I have a couple of notebooks that I take with me, one for personal thoughts and to keep track of the things I’ve done, and another for writing ideas (such as for this website). I addition to that, I do a lot of writing on my laptop and publish my on-going travelogue here on this website. Both are rather plain, the personal thoughts one has thick, art-sketch paper, while the other one is a regular, bound notebook.

Plastic bags
Although they are the bane of hostel life, they are a cheap, water-proof container for receipts, tickets and other items. I use these items to jog my memory in case I don’t get a chance to take notes as I go.

Winnipeg Winter 600px
Where you go depends what you pack. Some places will require more clothing…

Cheap Clothes
I don’t buy any of those fancy “made-for-travel” gear because I assume that it will a) get stolen, b) get wrecked in the wash, and c) will function the same as simpler, cheaper clothing. I do like zippered pockets though, as they are harder to pick from (but not completely foolproof). I often carry two pairs of pants (one set of cargo pants, another pair of casual dress pants), two pairs of shorts (one cargo style, another swimsuit style), a bunch of underwear, a few pairs of socks, a pair of nice shoes, sandals/flip flops, a hoodie/sweater, some shirts, a towel, toiletries, and a few other odds and ends.

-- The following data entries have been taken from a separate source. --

/-- **`[Y] ∧ [D₀] ∧ ⋯ ∧ [D_{k−1}] ≠ 0` iff SOME `Z(τ)` is proper and non-empty** (of the expected pure dimension
`r = dim Y − k`): a non-empty proper member has a non-zero class (file 8 §6); conversely a generic `τ` is
proper and, the class being non-zero, `Z(τ) ≠ ∅`. [cite: Fulton1998, §12.2 (a), §7.1 Prop. 7.1 (a)]
[cite: Lange2023AbelianVarietiesComplex, §4.6.2 Lemma 4.6.4 and Lemma 4.6.5] -/
theorem wedge_wedgeFamily_ne_zero_iff_exists_hasPureDim_inter_iInter_translate {q : ℕ}
    (hq : 2 * q + 2 * 1 = n) (k : ℕ) {d p r : ℕ} (hk : 2 * d + 2 * p = n) (hr : r + k = d)
    {Y : Set (ComplexTorus Φ)} (hY : HasPureDim 𝓘(ℂ, E) Y d)
    {D : Fin k → Set (ComplexTorus Φ)} (hD : ∀ j, HasPureDim 𝓘(ℂ, E) (D j) q) :
    (analyticCycleClass Φ e hk hY).wedge (wedgeFamily k fun j ↦ analyticCycleClass Φ e hq (hD j)) ≠ 0 ↔
      ∃ τ : Fin k → ComplexTorus Φ, HasPureDim 𝓘(ℂ, E) (Y ∩ ⋂ j, (fun x ↦ x + τ j) ⁻¹' D j) r := by
  have hng : finrank ℂ E * 2 = n := finrank_complex_mul_two Φ e
  have hq1 : q + 1 = finrank ℂ E := by omega
  refine ⟨fun hne ↦ ?_, fun ⟨τ, hτ⟩ ↦ wedge_wedgeFamily_ne_zero_of_hasPureDim Φ e hq k hk hr hY hD τ hτ⟩
  have hall := (wedge_wedgeFamily_ne_zero_iff_forall_inter_iInter_translate_nonempty_of_le Φ e hq k hk
    (by omega) hY hD).1 hne
  obtain ⟨-, hdense, -⟩ := isOpen_dense_ae_forall_inter_biInter_translate_eq_empty_or_hasPureDim Φ hq1
    (show k ≤ d by omega) hY hD
  obtain ⟨σ, hσG⟩ := hdense.nonempty
  have hσ := hσG Finset.univ
  rw [inter_biInter_translate_univ₁₅, Finset.card_univ, Fintype.card_fin, show d - k = r by omega] at hσ
  exact ⟨σ, hσ.resolve_left (hall σ).ne_empty⟩

/-- **`[Y] ∧ [D₀] ∧ ⋯ ∧ [D_{k−1}] ≠ 0` iff ALMOST EVERY `Z(τ)` is proper and non-empty.** Almost every `τ` is
proper (file 4 §5); when the class is non-zero every `Z(τ)` is non-empty, hence of the expected pure
dimension. [cite: Lange2023AbelianVarietiesComplex, §4.6.2 Lemma 4.6.4 and Lemma 4.6.5] [cite: Fulton1998, Example 11.4.5 and §12.2 (a)]
[cite: Kleiman1974Transversality, Thm. 2] -/
theorem wedge_wedgeFamily_ne_zero_iff_ae_hasPureDim_inter_iInter_translate {q : ℕ}
    (hq : 2 * q + 2 * 1 = n) (k : ℕ) {d p r : ℕ} (hk : 2 * d + 2 * p = n) (hr : r + k = d)
    {Y : Set (ComplexTorus Φ)} (hY : HasPureDim 𝓘(ℂ, E) Y d)
    {D : Fin k → Set (ComplexTorus Φ)} (hD : ∀ j, HasPureDim 𝓘(ℂ, E) (D j) q) :
    (analyticCycleClass Φ e hk hY).wedge (wedgeFamily k fun j ↦ analyticCycleClass Φ e hq (hD j)) ≠ 0 ↔
      ∀ᵐ τ ∂(volume : Measure (Fin k → ComplexTorus Φ)),
        HasPureDim 𝓘(ℂ, E) (Y ∩ ⋂ j, (fun x ↦ x + τ j) ⁻¹' D j) r := by
  have hng : finrank ℂ E * 2 = n := finrank_complex_mul_two Φ e
  have hq1 : q + 1 = finrank ℂ E := by omega
  constructor
  · intro hne
    have hall := (wedge_wedgeFamily_ne_zero_iff_forall_inter_iInter_translate_nonempty_of_le Φ e hq k hk
      (by omega) hY hD).1 hne
    obtain ⟨-, -, hae⟩ := isOpen_dense_ae_forall_inter_biInter_translate_eq_empty_or_hasPureDim Φ hq1
      (show k ≤ d by omega) hY hD
    filter_upwards [hae] with σ hσG
    have hσ := hσG Finset.univ
    rw [inter_biInter_translate_univ₁₅, Finset.card_univ, Fintype.card_fin, show d - k = r by omega] at hσ
    exact hσ.resolve_left (hall σ).ne_empty
  · intro hae
    obtain ⟨τ, hτ⟩ := hae.exists
    exact wedge_wedgeFamily_ne_zero_of_hasPureDim Φ e hq k hk hr hY hD τ hτ

/-! ### §2 The static case `τ = 0`: the intersection class of `Y ∩ ⋂_j D_j` -/

/-- **THE INTERSECTION CYCLE OF A PROPER INTERSECTION `Y ∩ D₀ ∩ ⋯ ∩ D_{k−1}`** (no translates). If
`Y ∩ ⋂_j D_j` is empty or of the expected pure dimension `r = dim Y − k`, then

  `sign(e)^k · [Y]_e ∧ [D₀]_e ∧ ⋯ ∧ [D_{k−1}]_e = [Y ∩ ⋂_j D_j]_e + cl(T)`

with `T ≥ 0` an analytic `r`-cycle supported on `Y ∩ ⋂_j D_j`: every proper component has intersection
multiplicity `≥ 1` (file 8 at `τ = 0`). [cite: Fulton1998, §7.1 Prop. 7.1 (a), §8.2 and §12.2 (a)]
[cite: Lange2023AbelianVarietiesComplex, §4.6.2 p. 235] [cite: Chirka1989, §12.1 Prop. (p. 139) and §16.1 Prop. 1] -/
theorem exists_effectiveCycle_smul_wedge_wedgeFamily_eq_setCycleClass_inter_iInter_add {q : ℕ}
    (hq : 2 * q + 2 * 1 = n) (k : ℕ) {d p p' r : ℕ} (hk : 2 * d + 2 * p = n) (hp' : p + k = p') (hr : r + k = d)
    {Y : Set (ComplexTorus Φ)} (hY : HasPureDim 𝓘(ℂ, E) Y d)
    {D : Fin k → Set (ComplexTorus Φ)} (hD : ∀ j, HasPureDim 𝓘(ℂ, E) (D j) q)
    (hZ : Y ∩ ⋂ j, D j = ∅ ∨ HasPureDim 𝓘(ℂ, E) (Y ∩ ⋂ j, D j) r) :
    ∃ T : HolomorphicChain 𝓘(ℂ, E) (ComplexTorus Φ) r, (∀ W, 0 ≤ T.mult W) ∧ T.support ⊆ Y ∩ ⋂ j, D j ∧
      (orientationSign Φ e : ℂ) ^ k •
          ((analyticCycleClass Φ e hk hY).wedge
              (wedgeFamily k fun j ↦ analyticCycleClass Φ e hq (hD j))).domDomCongr
            (finCongr (by omega : 2 * p + 2 * k = 2 * p')) =
        setCycleClass Φ e (by omega : 2 * r + 2 * p' = n) (Y ∩ ⋂ j, D j) +
          chainCycleClass Φ e (by omega : 2 * r + 2 * p' = n) T := by
  have h0 := inter_iInter_translate_zero₁₅ Φ Y D
  have hZ' : Y ∩ ⋂ j, (fun x ↦ x + (0 : Fin k → ComplexTorus Φ) j) ⁻¹' D j = ∅ ∨
      HasPureDim 𝓘(ℂ, E) (Y ∩ ⋂ j, (fun x ↦ x + (0 : Fin k → ComplexTorus Φ) j) ⁻¹' D j) r := by
    rw [h0]; exact hZ
  obtain ⟨T, hT0, hTs, hTcl⟩ :=
    exists_effectiveCycle_smul_wedge_wedgeFamily_eq_setCycleClass_add_of_proper Φ e hq k hk hp' hr hY hD 0 hZ'
  rw [h0] at hTs hTcl
  exact ⟨T, hT0, hTs, hTcl⟩

/-- **FULTON THM. 12.2 (a), STATIC FORM: the intersection class of ANY configuration `Y, D₀, …, D_{k−1}` is the
class of an effective `(dim Y − k)`-cycle supported on `Y ∩ ⋂_j D_j`** (file 10 at `τ = 0`); in particular
`[Y] ∧ [D₀] ∧ ⋯ ∧ [D_{k−1}] = 0` when `Y ∩ ⋂_j D_j = ∅`, or when `dim (Y ∩ ⋂_j D_j) < dim Y − k` everywhere.
[cite: Fulton1998, §12.2 Thm. 12.2 (a) and Cor. 12.2 (a); §11.1 Cor. 11.1] [cite: Chirka1989, §16.1 Prop. 1] -/
theorem exists_effectiveCycle_smul_wedge_wedgeFamily_eq_chainCycleClass_inter_iInter {q : ℕ}
    (hq : 2 * q + 2 * 1 = n) (k : ℕ) {d p p' r : ℕ} (hk : 2 * d + 2 * p = n) (hp' : p + k = p') (hr : r + k = d)
    {Y : Set (ComplexTorus Φ)} (hY : HasPureDim 𝓘(ℂ, E) Y d)
    {D : Fin k → Set (ComplexTorus Φ)} (hD : ∀ j, HasPureDim 𝓘(ℂ, E) (D j) q) :
    ∃ R : HolomorphicChain 𝓘(ℂ, E) (ComplexTorus Φ) r, (∀ W, 0 ≤ R.mult W) ∧ R.support ⊆ Y ∩ ⋂ j, D j ∧
      (orientationSign Φ e : ℂ) ^ k •
          ((analyticCycleClass Φ e hk hY).wedge
              (wedgeFamily k fun j ↦ analyticCycleClass Φ e hq (hD j))).domDomCongr
            (finCongr (by omega : 2 * p + 2 * k = 2 * p')) =
        chainCycleClass Φ e (by omega : 2 * r + 2 * p' = n) R := by
  obtain ⟨R, hR0, hRs, hRcl⟩ :=
    exists_effectiveCycle_smul_wedge_wedgeFamily_eq_chainCycleClass_support_subset Φ e hq k hk hp' hr hY hD 0
  rw [inter_iInter_translate_zero₁₅] at hRs
  exact ⟨R, hR0, hRs, hRcl⟩

/-- **A proper non-empty `Y ∩ ⋂_j D_j` forces `[Y] ∧ [D₀] ∧ ⋯ ∧ [D_{k−1}] ≠ 0`** (file 8 §6 at `τ = 0`).
[cite: Fulton1998, §7.1 Prop. 7.1 (a) and §12.2 (a)] [cite: Lange2023AbelianVarietiesComplex, §4.6.2 Lemma 4.6.5] -/
theorem wedge_wedgeFamily_ne_zero_of_hasPureDim_inter_iInter {q : ℕ} (hq : 2 * q + 2 * 1 = n)
    (k : ℕ) {d p r : ℕ} (hk : 2 * d + 2 * p = n) (hr : r + k = d)
    {Y : Set (ComplexTorus Φ)} (hY : HasPureDim 𝓘(ℂ, E) Y d)
    {D : Fin k → Set (ComplexTorus Φ)} (hD : ∀ j, HasPureDim 𝓘(ℂ, E) (D j) q)
    (hZ : HasPureDim 𝓘(ℂ, E) (Y ∩ ⋂ j, D j) r) :
    (analyticCycleClass Φ e hk hY).wedge (wedgeFamily k fun j ↦ analyticCycleClass Φ e hq (hD j)) ≠ 0 := by
  refine wedge_wedgeFamily_ne_zero_of_hasPureDim Φ e hq k hk hr hY hD 0 ?_
  rw [inter_iInter_translate_zero₁₅]
  exact hZ

/-- **BÉZOUT FOR A PROPER `Y ∩ D₀ ∩ ⋯ ∩ D_{k−1}` ON A POLARISED TORUS**: with `η` a Riemann form
(`c₁(L) = ofRealForm(−η)`), the number of irreducible components of a proper `Y ∩ ⋂_j D_j` is at most
`(L^r · Y · D₀ ⋯ D_{k−1}) = Re ⟨c₁(L)^{∧r}, sign(e)^k · [Y]_e ∧ [D₀]_e ∧ ⋯⟩` (file 9 at `τ = 0`).
[cite: Fulton1998, §8.4 Prop. 8.4 and Example 8.4.6; §12.2 Example 12.2.1 (a)] [cite: deJong1993AmpleLineBundles, Ch. VII §4 Thm. 4.3.1] -/
theorem IsRiemannForm.ncard_isIrreducibleComponent_inter_iInter_le_re_poincarePairing {q : ℕ}
    (hq : 2 * q + 2 * 1 = n) (k : ℕ) {d p p' r : ℕ} (hk : 2 * d + 2 * p = n) (hp' : p + k = p') (hr : r + k = d)
    {Y : Set (ComplexTorus Φ)} (hY : HasPureDim 𝓘(ℂ, E) Y d)
    {D : Fin k → Set (ComplexTorus Φ)} (hD : ∀ j, HasPureDim 𝓘(ℂ, E) (D j) q)
    (hZ : Y ∩ ⋂ j, D j = ∅ ∨ HasPureDim 𝓘(ℂ, E) (Y ∩ ⋂ j, D j) r)
    {η : E [⋀^Fin 2]→L[ℝ] ℝ} (hη : IsRiemannForm Φ η) :
    (({C : Set (ComplexTorus Φ) | IsIrreducibleComponent 𝓘(ℂ, E) (Y ∩ ⋂ j, D j) C}.ncard : ℕ) : ℝ) ≤
      (poincarePairing Φ e (by omega : 2 * r + 2 * p' = n) (wedgePow (ofRealForm (-η)) r)
        ((orientationSign Φ e : ℂ) ^ k •
          ((analyticCycleClass Φ e hk hY).wedge
              (wedgeFamily k fun j ↦ analyticCycleClass Φ e hq (hD j))).domDomCongr
            (finCongr (by omega : 2 * p + 2 * k = 2 * p')))).re := by
  have h0 := inter_iInter_translate_zero₁₅ Φ Y D
  have hZ' : Y ∩ ⋂ j, (fun x ↦ x + (0 : Fin k → ComplexTorus Φ) j) ⁻¹' D j = ∅ ∨
      HasPureDim 𝓘(ℂ, E) (Y ∩ ⋂ j, (fun x ↦ x + (0 : Fin k → ComplexTorus Φ) j) ⁻¹' D j) r := by
    rw [h0]; exact hZ
  have h := hη.ncard_isIrreducibleComponent_le_re_poincarePairing_of_proper Φ e hq k hk hp' hr hY hD 0 hZ'
  rw [h0] at h
  exact h

/-! ### §3 The static case in expected dimension zero, and stability -/

section DimensionZero

variable {g : ℕ} (e' : Fin (2 * g) ≃ ι)

/-- **`#(Y ∩ D₀ ∩ ⋯ ∩ D_{k−1}) ≤ N`** for a finite proper intersection in expected dimension `0` (`dim Y = k`),
`N = ∫_X sign(e)^{k+1} · [Y]_e ∧ [D₀]_e ∧ ⋯ ∈ ℕ` the intersection number (file 11 at `τ = 0`).
[cite: Fulton1998, §10.2 Example 10.2.1 (b) and §8.2 (8.8)] [cite: Lange2023AbelianVarietiesComplex, §4.6.2 p. 235] -/
theorem ncard_inter_iInter_le_re_torusIntegral {q : ℕ} (hq : 2 * q + 2 * 1 = 2 * g)
    (k : ℕ) {p : ℕ} (hk : 2 * k + 2 * p = 2 * g) {Y : Set (ComplexTorus Φ)} (hY : HasPureDim 𝓘(ℂ, E) Y k)
    {D : Fin k → Set (ComplexTorus Φ)} (hD : ∀ j, HasPureDim 𝓘(ℂ, E) (D j) q) (hfin : (Y ∩ ⋂ j, D j).Finite) :
    (((Y ∩ ⋂ j, D j).ncard : ℕ) : ℝ) ≤
      (torusIntegral Φ e' ((orientationSign Φ e' : ℂ) ^ (k + 1) •
        ((analyticCycleClass Φ e' hk hY).wedge
            (wedgeFamily k fun j ↦ analyticCycleClass Φ e' hq (hD j))).domDomCongr
          (finCongr (by omega : 2 * p + 2 * k = 2 * g)))).re := by
  have h0 := inter_iInter_translate_zero₁₅ Φ Y D
  have hfin' : (Y ∩ ⋂ j, (fun x ↦ x + (0 : Fin k → ComplexTorus Φ) j) ⁻¹' D j).Finite := by rw [h0]; exact hfin
  have h := ncard_inter_iInter_translate_le_re_torusIntegral Φ e' hq k hk hY hD 0 hfin'
  rw [h0] at h
  exact h

end DimensionZero

/-- **STABILITY OF MULTIPLICITY ONE AT `τ = 0`**: if `Y ∩ ⋂_j D_j` is proper and
`sign(e)^k · [Y]_e ∧ [D₀]_e ∧ ⋯ ∧ [D_{k−1}]_e = [Y ∩ ⋂_j D_j]_e` (all components of multiplicity one), then
for all sufficiently small translates `τ`, `Y ∩ ⋂_j (D_j − τ_j)` is proper with
`sign(e)^k · [Y]_e ∧ ⋯ = [Y ∩ ⋂_j (D_j − τ_j)]_e` (file 13 at `τ = 0`).
[cite: Fulton1998, §10.2 Example 10.2.1 and §11.1 Cor. 11.1] [cite: Kleiman1974Transversality, Thm. 2] -/
theorem eventually_smul_wedge_wedgeFamily_eq_setCycleClass_of_inter_iInter {q : ℕ} (hq : 2 * q + 2 * 1 = n)
    (k : ℕ) {d p p' r : ℕ} (hk : 2 * d + 2 * p = n) (hp' : p + k = p') (hr : r + k = d)
    {Y : Set (ComplexTorus Φ)} (hY : HasPureDim 𝓘(ℂ, E) Y d)
    {D : Fin k → Set (ComplexTorus Φ)} (hD : ∀ j, HasPureDim 𝓘(ℂ, E) (D j) q)
    (hZ : Y ∩ ⋂ j, D j = ∅ ∨ HasPureDim 𝓘(ℂ, E) (Y ∩ ⋂ j, D j) r)
    (hcl : (orientationSign Φ e : ℂ) ^ k •
        ((analyticCycleClass Φ e hk hY).wedge
            (wedgeFamily k fun j ↦ analyticCycleClass Φ e hq (hD j))).domDomCongr
          (finCongr (by omega : 2 * p + 2 * k = 2 * p')) =
      setCycleClass Φ e (by omega : 2 * r + 2 * p' = n) (Y ∩ ⋂ j, D j)) :
    ∀ᶠ τ in 𝓝 (0 : Fin k → ComplexTorus Φ),
      (Y ∩ ⋂ j, (fun x ↦ x + τ j) ⁻¹' D j = ∅ ∨ HasPureDim 𝓘(ℂ, E) (Y ∩ ⋂ j, (fun x ↦ x + τ j) ⁻¹' D j) r) ∧
        (orientationSign Φ e : ℂ) ^ k •
            ((analyticCycleClass Φ e hk hY).wedge
                (wedgeFamily k fun j ↦ analyticCycleClass Φ e hq (hD j))).domDomCongr
              (finCongr (by omega : 2 * p + 2 * k = 2 * p')) =
          setCycleClass Φ e (by omega : 2 * r + 2 * p' = n) (Y ∩ ⋂ j, (fun x ↦ x + τ j) ⁻¹' D j) := by
  have h0 := inter_iInter_translate_zero₁₅ Φ Y D
  refine eventually_proper_and_smul_wedge_wedgeFamily_eq_setCycleClass Φ e hq k hk hp' hr hY hD 0 ?_ ?_
  · rw [h0]; exact hZ
  · rw [h0]; exact hcl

It all fits into the big backpack I have and if it all goes missing, I don’t think I’d care too much. I swap these clothes out every three or four months. If you really want to travel light you could discard much of this list except for maybe two sets of clothes and then buy more weather-appropriate clothing at your destination (it’s really easy in places like Bali.) As a side note, I was told one time that I do have a style, it’s just a rather rugged, backpacker-type of style. I think it was a compliment.

Krabi Beach
…Other places won’t require very much!

Depending on what you do or want to do, you might consider bringing a few electronics with you. I bring my laptop with me and do my best to secure it. If I don’t feel safe, I lock it up and carry either a phone or a simple notepad and pen. I bring along an external drive or two for archival purposes, mostly for my travel photos and videos. I also use some online backup services in case all of that goes missing. I also prefer to use a smartphone now, since they can often serve as a camera, a communicator, a WIFI connection, GPS and mp3 player. Oh, and I can also make notes on it.

First Aid
I also bought a small first aid kit which has come in hand some times, mostly because of the bandages and antibacterial solution. It includes a bunch of little implements to do very basic first aid, such as bandages, gauze, antiseptic, scissors, scalpel, thread (thank goodness I’ve never had to use this!), and some other bits. (NB: I lost this on my last trip and haven’t replaced it. Though a good idea, you’ll probably find that you won’t use much of what’s contained in those kits. However, if you’re going hiking or travelling a considerable distance from an urban area, you may want to pack one just in case.) I often carry iodine with me since it’s easier to find than other anti-septic solutions.